## WORK ORDER
From the entries that follow, list every line in which the string "then" appears.

Data records:
====================

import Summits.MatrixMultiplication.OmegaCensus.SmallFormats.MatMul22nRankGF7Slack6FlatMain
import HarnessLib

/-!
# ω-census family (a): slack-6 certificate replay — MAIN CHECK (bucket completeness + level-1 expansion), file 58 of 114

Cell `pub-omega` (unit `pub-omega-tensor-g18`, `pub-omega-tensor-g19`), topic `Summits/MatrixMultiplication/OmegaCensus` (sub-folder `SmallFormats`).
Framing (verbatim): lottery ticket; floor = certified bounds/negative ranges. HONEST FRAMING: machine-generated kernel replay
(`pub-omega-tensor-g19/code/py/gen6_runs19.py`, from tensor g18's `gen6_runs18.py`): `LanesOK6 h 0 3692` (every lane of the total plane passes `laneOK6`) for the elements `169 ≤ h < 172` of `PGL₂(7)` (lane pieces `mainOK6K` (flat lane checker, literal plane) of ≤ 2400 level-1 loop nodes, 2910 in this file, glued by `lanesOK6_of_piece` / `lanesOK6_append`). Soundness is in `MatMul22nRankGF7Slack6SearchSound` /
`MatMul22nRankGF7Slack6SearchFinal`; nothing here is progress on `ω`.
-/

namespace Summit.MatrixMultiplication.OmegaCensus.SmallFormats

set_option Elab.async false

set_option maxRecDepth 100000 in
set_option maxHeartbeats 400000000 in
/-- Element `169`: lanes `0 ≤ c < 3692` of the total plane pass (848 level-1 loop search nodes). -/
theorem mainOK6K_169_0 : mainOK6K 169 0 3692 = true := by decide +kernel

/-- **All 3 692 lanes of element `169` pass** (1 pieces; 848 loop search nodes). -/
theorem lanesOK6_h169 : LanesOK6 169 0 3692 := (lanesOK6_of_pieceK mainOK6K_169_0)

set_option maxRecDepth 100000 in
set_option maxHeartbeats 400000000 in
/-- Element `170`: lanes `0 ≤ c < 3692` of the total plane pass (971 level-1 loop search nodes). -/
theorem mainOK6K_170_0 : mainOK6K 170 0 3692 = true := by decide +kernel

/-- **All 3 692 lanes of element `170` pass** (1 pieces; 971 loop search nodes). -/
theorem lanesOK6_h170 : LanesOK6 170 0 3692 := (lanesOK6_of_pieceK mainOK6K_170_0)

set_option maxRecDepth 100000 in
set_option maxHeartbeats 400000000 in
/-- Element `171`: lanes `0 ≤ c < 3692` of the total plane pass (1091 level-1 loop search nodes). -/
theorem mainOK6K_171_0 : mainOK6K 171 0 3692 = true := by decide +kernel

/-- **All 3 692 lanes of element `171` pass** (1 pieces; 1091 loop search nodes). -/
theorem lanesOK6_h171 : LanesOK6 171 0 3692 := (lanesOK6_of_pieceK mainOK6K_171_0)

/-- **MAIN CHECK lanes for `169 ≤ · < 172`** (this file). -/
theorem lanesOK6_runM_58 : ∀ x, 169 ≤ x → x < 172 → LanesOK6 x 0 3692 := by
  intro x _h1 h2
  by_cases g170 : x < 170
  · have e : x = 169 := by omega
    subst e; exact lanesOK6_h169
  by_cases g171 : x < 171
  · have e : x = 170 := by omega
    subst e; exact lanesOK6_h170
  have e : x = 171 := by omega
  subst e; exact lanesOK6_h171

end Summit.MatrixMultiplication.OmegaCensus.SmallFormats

====================

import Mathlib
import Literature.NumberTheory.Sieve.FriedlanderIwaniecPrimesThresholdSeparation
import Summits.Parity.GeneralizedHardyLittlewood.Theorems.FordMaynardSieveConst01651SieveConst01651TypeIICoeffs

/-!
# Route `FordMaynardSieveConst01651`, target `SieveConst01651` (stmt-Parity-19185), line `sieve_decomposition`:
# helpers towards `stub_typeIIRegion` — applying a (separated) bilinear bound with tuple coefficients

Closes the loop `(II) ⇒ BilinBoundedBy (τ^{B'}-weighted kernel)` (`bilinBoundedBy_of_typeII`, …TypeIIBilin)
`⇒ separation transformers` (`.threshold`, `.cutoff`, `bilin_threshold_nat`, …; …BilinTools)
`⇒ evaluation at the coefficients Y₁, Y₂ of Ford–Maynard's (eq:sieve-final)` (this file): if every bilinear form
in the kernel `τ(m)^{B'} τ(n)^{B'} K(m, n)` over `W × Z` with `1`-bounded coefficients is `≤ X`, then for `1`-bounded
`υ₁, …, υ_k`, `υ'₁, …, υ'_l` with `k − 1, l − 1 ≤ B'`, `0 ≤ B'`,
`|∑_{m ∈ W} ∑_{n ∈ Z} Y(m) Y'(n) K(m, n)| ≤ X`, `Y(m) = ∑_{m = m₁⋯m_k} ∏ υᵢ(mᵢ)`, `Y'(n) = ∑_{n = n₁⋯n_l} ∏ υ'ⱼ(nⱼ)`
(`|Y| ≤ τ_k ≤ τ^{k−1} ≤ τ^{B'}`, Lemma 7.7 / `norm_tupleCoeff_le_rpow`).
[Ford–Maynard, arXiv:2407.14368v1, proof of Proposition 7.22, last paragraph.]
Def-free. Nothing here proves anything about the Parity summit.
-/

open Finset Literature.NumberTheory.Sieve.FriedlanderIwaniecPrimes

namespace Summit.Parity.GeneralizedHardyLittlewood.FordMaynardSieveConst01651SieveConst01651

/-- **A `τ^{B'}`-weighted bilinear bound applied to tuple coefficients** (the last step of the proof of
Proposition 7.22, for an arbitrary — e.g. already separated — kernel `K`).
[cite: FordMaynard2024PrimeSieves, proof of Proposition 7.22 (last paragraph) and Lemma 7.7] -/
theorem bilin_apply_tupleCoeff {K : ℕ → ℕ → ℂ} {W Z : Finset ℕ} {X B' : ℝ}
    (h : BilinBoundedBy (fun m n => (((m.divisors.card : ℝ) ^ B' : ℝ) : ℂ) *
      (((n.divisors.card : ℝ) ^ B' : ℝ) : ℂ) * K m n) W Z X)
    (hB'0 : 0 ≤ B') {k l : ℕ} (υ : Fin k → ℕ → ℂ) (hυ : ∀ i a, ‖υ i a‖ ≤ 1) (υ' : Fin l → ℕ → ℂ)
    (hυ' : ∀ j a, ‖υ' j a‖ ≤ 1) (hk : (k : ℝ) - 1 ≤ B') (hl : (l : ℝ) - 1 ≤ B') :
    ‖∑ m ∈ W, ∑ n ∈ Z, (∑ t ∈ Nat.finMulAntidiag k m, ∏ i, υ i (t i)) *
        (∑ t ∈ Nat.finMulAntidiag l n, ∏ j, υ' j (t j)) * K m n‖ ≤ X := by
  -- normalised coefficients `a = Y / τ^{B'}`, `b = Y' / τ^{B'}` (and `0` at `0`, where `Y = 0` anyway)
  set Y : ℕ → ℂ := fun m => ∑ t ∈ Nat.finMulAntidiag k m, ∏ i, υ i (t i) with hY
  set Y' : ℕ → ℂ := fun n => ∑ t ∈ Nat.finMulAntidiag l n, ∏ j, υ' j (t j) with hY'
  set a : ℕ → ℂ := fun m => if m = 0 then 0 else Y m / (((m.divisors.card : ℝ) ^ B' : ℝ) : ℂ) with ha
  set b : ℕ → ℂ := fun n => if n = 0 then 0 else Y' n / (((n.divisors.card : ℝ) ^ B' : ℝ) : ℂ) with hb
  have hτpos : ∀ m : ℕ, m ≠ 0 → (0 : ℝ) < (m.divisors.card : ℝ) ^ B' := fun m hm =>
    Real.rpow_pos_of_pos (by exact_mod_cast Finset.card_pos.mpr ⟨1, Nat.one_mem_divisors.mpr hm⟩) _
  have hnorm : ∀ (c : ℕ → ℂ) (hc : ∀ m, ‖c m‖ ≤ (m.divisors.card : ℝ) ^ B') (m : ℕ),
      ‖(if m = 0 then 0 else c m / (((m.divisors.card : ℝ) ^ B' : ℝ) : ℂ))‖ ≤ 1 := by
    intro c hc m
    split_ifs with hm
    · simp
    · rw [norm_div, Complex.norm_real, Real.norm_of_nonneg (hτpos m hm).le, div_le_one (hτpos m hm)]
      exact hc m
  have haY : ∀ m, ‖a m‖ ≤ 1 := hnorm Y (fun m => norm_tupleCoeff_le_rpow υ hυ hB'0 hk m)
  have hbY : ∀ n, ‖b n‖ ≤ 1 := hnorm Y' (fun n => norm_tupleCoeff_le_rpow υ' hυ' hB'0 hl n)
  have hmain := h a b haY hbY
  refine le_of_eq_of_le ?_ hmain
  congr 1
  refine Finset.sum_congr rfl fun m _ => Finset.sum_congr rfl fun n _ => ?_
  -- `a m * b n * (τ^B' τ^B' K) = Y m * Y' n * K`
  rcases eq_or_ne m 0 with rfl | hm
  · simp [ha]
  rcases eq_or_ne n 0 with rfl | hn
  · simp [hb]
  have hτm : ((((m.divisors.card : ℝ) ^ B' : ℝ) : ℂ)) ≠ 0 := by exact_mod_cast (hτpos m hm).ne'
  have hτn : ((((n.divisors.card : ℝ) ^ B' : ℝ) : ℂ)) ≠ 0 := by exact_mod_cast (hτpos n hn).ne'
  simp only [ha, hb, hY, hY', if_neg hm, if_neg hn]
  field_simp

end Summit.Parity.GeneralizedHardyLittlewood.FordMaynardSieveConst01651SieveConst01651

====================

## ANSWER SECTION
in the kernel `τ(m)^{B'} τ(n)^{B'} K(m, n)` over `W × Z` with `1`-bounded coefficients is `≤ X`, then for `1`-bounded
  set a : ℕ → ℂ := fun m => if m = 0 then 0 else Y m / (((m.divisors.card : ℝ) ^ B' : ℝ) : ℂ) with ha
  set b : ℕ → ℂ := fun n => if n = 0 then 0 else Y' n / (((n.divisors.card : ℝ) ^ B' : ℝ) : ℂ) with hb
      ‖(if m = 0 then 0 else c m / (((m.divisors.card : ℝ) ^ B' : ℝ) : ℂ))‖ ≤ 1 := by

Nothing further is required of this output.